Senior Research Fellow and Group leader, Faculty of Medicine and Health Technology, Tampere University, Tampere, Finland; Department of Medical Epidemiology and Biostatistics, Karolinska Institutet, Sweden

Juulia Jylhävä is a Senior research fellow at the Tampere University, Finland, and Principal researcher at Karolinska Institutet, Sweden. She is leading the Systems Biology of Aging group that focuses on unraveling the causes and consequences of biological aging through genomic methods. Her recent  work includes identification of various omics determinants of age-related frailty and other aging traits, integrating genetics, epigenomics, metabolomics and proteomics methods. She applies large-scale genetic data in genome-wide association studies and Mendelian randomization, to explore genetic and molecular factors causally contributing to frailty and age-related diseases. Her research aims to bridge the gap between molecular biology and clinical applications, providing insights into potential biomarkers and therapeutic targets for healthier aging. She collaborates extensively across disciplines, contributing to international consortia and advancing precision medicine in geroscience.

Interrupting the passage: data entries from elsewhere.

/-- ★★★ **THE THREE CLASS LETTERS OF E″∕I AT `reg' := closure (regMSCoPOfRecord …)`**, in their binder order: `IsClosed reg'` (a closure), `closure reg ⊆ reg'` (equality), and `hDreg'`
(§4) — modulo the geometry letter and the numerics.  With these, (T1@q₀) of the chart theorems quantifies over the closure of NODE 00's class exactly.
[cite: Balaban1985Variational, Thm 1 p.279, (2), (6)–(7) pp.278–279, (16)–(18) p.280; Balaban1988Convergent, (2.12)–(2.13) pp.256–257; Balaban1985Averaging, Prop. 2 (52)–(54) p.26] -/
theorem classLetters_closure_regMSCoPOfRecord (ν : Stage7Numerics) (hε : 0 < ν.εreg) {k : ℕ} (hk : k ≤ (F.P K).m + (F.P K).K)
    (kc : ℕ) (Ω : ℕ → Set (Site (F.P K) 0)) (𝔹 : DetSet (F.P K))
    (hα3 : (143 * (((((F.P K).d + 4 : ℕ) : ℝ)) ^ 2 / 4) ^ 2) * (2 * ((F.P K).L : ℝ) ^ 2 * ν.εreg) ≤ 1 / 3)
    (hα2 : 2 * (2 * ((F.P K).L : ℝ) ^ 2 * ν.εreg) ≤ 2 * deltaSU (Fin N) / ((((F.P K).d + 4) * (F.P K).L : ℕ) : ℝ) ^ 2)
    (hgeom : ∀ j, j ≤ k → ∀ c ∈ bondsOf (𝔹 j), ∃ (B : (i : ℕ) → Set (PBond (F.P K) i)) (S : (i : ℕ) → Set (Plaq (F.P K) i)),
      c ∈ B j ∧
      (∀ (i : ℕ) (c' : PBond (F.P K) (i + 1)), i + 1 ≤ j → c' ∈ B (i + 1) →
        ∀ b : PBond (F.P K) i, (blockOf b.src = c'.src ∨ blockOf b.src = c'.tgt) → b ∈ B i) ∧
      (∀ (i : ℕ) (c' : PBond (F.P K) (i + 1)), i + 1 ≤ j → c' ∈ B (i + 1) →
        ∀ q : Plaq (F.P K) i, (blockOf q.src = c'.src.unshift c'.dir ∨ blockOf q.src = c'.src ∨ blockOf q.src = c'.tgt) → q ∈ S i) ∧
      (∀ i, i < j → ∀ p ∈ S (i + 1), (↑(boxRegion (emb p.src) (((F.P K).d + 4) * (F.P K).L + 2)) : Set (Plaq (F.P K) i)) ⊆ S i) ∧
      S 0 ⊆ {q | ∃ j', j' ≤ kc ∧ j ≤ j' + 1 ∧ q ∈ plaqsOf (topSeq (suppDomOfRecord F ν K Ω) Ω j')}) :
    IsClosed (closure (regMSCoPOfRecord F N ν K kc Ω)) ∧
      closure (regMSCoPOfRecord F N ν K kc Ω) ⊆ closure (regMSCoPOfRecord F N ν K kc Ω) ∧
      ContinuousOn (fun (U : GaugeField (F.P K) 0 (SU N)) (i : Fin (constrCard 𝔹 k)) =>
        ((avgFamily (avOfRecord F N K) U ((constrEnum 𝔹 k).symm i).1 ((constrEnum 𝔹 k).symm i).2.1 : SU N) : Matrix (Fin N) (Fin N) ℂ))
        (closure (regMSCoPOfRecord F N ν K kc Ω)) :=
  ⟨isClosed_closure, subset_rfl, continuousOn_constrainedAverages_closure_regMSCoPOfRecord ν hε hk kc Ω 𝔹 hα3 hα2 hgeom⟩

/-! ## §5  The «cone box» editions (the geometry letter in the per-bond packaging Part 3 inhabits at the record) -/

/-- ★★★ **`hDreg'` AT THE CLOSURE OF NODE 00's CLASS ON A SUPPORT, CONE-BOX PACKAGING**: as `continuousOn_constrainedAverages_closure_regMSCoPOfRecordAt`, with the geometry letter
asking, per constrained bond `(j, c)`, a bond family `B ∋ c` closed downward under the (0.4) window below `j` and, for every `c′ ∈ B (i+1)`, `i + 1 ≤ j`, a chain of block centres below
`emb c′₋` whose bottom fine box `boxRegion (xs 0) (Lⁱ(2L + (d+4)L + 2))` lies in the levels `j′ ≤ kc`, `j ≤ j′ + 1` of the class (no box-closed plaquette family).
[cite: Balaban1985Variational, (2), (6)–(7) pp.278–279, (16)–(18) p.280; Balaban1985Averaging, Prop. 2 (52)–(54) p.26; Balaban1987RG1, (0.4) p.253; Balaban1988Convergent, (2.10)–(2.13) pp.256–257] -/
theorem continuousOn_constrainedAverages_closure_regMSCoPOfRecordAt_of_coneBoxes (ν : Stage7Numerics) (hε : 0 < ν.εreg) {k : ℕ}
    (hk : k ≤ (F.P K).m + (F.P K).K) (kc : ℕ) (Ω₀ : Set (Site (F.P K) 0)) (Ω : ℕ → Set (Site (F.P K) 0)) (𝔹 : DetSet (F.P K))
    (hα3 : (143 * (((((F.P K).d + 4 : ℕ) : ℝ)) ^ 2 / 4) ^ 2) * (2 * ((F.P K).L : ℝ) ^ 2 * ν.εreg) ≤ 1 / 3)
    (hα2 : 2 * (2 * ((F.P K).L : ℝ) ^ 2 * ν.εreg) ≤ 2 * deltaSU (Fin N) / ((((F.P K).d + 4) * (F.P K).L : ℕ) : ℝ) ^ 2)
    (hgeom : ∀ j, j ≤ k → ∀ c ∈ bondsOf (𝔹 j), ∃ B : (i : ℕ) → Set (PBond (F.P K) i), c ∈ B j ∧
      (∀ (i : ℕ) (c' : PBond (F.P K) (i + 1)), i + 1 ≤ j → c' ∈ B (i + 1) →
        ∀ b : PBond (F.P K) i, (blockOf b.src = c'.src ∨ blockOf b.src = c'.tgt) → b ∈ B i) ∧
      (∀ (i : ℕ) (c' : PBond (F.P K) (i + 1)), i + 1 ≤ j → c' ∈ B (i + 1) →
        ∃ xs : (l : ℕ) → Site (F.P K) l, xs i = emb c'.src ∧ (∀ l, l < i → xs l = emb (xs (l + 1))) ∧
          (↑(boxRegion (xs 0) ((F.P K).L ^ i * (2 * (F.P K).L + (((F.P K).d + 4) * (F.P K).L + 2)))) : Set (Plaq (F.P K) 0)) ⊆
            {q | ∃ j', j' ≤ kc ∧ j ≤ j' + 1 ∧ q ∈ plaqsOf (topSeq Ω₀ Ω j')})) :
    ContinuousOn (fun (U : GaugeField (F.P K) 0 (SU N)) (i : Fin (constrCard 𝔹 k)) =>
      ((avgFamily (avOfRecord F N K) U ((constrEnum 𝔹 k).symm i).1 ((constrEnum 𝔹 k).symm i).2.1 : SU N) : Matrix (Fin N) (Fin N) ℂ))
      (closure (regMSCoPOfRecordAt F N ν K kc Ω₀ Ω)) := by
  have hL0 : (0 : ℝ) < (F.P K).L := by exact_mod_cast (F.P K).L_pos
  have hα : 0 < 2 * ((F.P K).L : ℝ) ^ 2 * ν.εreg := by positivity
  refine continuousOn_constrainedAverages_of_towerGuards hk 𝔹 _ fun U₀ hU₀ j hj c hc => ?_
  obtain ⟨B, hcB, hB, hbox⟩ := hgeom j hj c hc
  refine ⟨B, hcB, hB, fun i c' hi hc' => ?_⟩
  obtain ⟨xs, hxi, hxs, hsub⟩ := hbox i c' hi hc'
  refine small_iter_of_plaqSmallOn_coneBox ((hi.trans hj).trans hk) c' xs hxi hxs hα hα3 hα2 fun q hq => ?_
  have h := plaqSmallOn_of_mem_closure_regMSCoPOfRecordAt_of_subset_levels hε hU₀ hsub q hq
  have hη : (F.P K).eta j ^ 2 ≤ (F.P K).eta i ^ 2 := by
    have h0 : (0 : ℝ) ≤ (F.P K).eta j := by unfold Params.eta; positivity
    exact pow_le_pow_left₀ h0 (eta_le_eta_of_le (F := F) (K := K) (by omega)) 2
  exact h.trans_le (mul_le_mul_of_nonneg_left hη hα.le)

Decoding biological aging and frailty through genomic methods

Frailty is a complex, clinically significant phenotype and a measure of biological aging at the
whole-organism level, characterized by multisystem physiological decline. However, its
biological underpinnings remain poorly understood. To advance our understanding of its
underlying mechanisms, we studied the genetic, metabolic, and epigenetic determinants of
frailty. We performed a genome-wide association study of ~1 million individuals in FinnGen
and UK Biobank identified 53 loci associated with frailty, including 45 novel variants. Key
genes such as CHST9, ILRUN, KHK, MET, APOE, CGREF1 and PPP6C were implicated through
colocalization with expression and splicing quantitative loci and proteomics analyses. Our
complementary metabolomics work in ~90,000 individuals in the UK Biobank identified 59
biomarkers, notably glycoprotein acetyls, indicating a causal role of chronic inflammation in
frailty. Further, Mendelian randomization highlighted creatinine and lipid-related markers as
secondary to kidney and cardiometabolic conditions. Epigenetic analyses across twin
cohorts revealed 589 frailty-associated CpG sites, many previously linked to aging and agerelated diseases, including regions in genes related to neuronal and immune pathways.
Together, these findings illuminate the multifactorial biology of frailty and support a
geroscientific framework, wherein frailty is shaped by immunological, neurological and lipid
metabolism-related processes. This integrative evidence paves the way for early risk
stratification and hopefully targeted interventions to extend healthspan.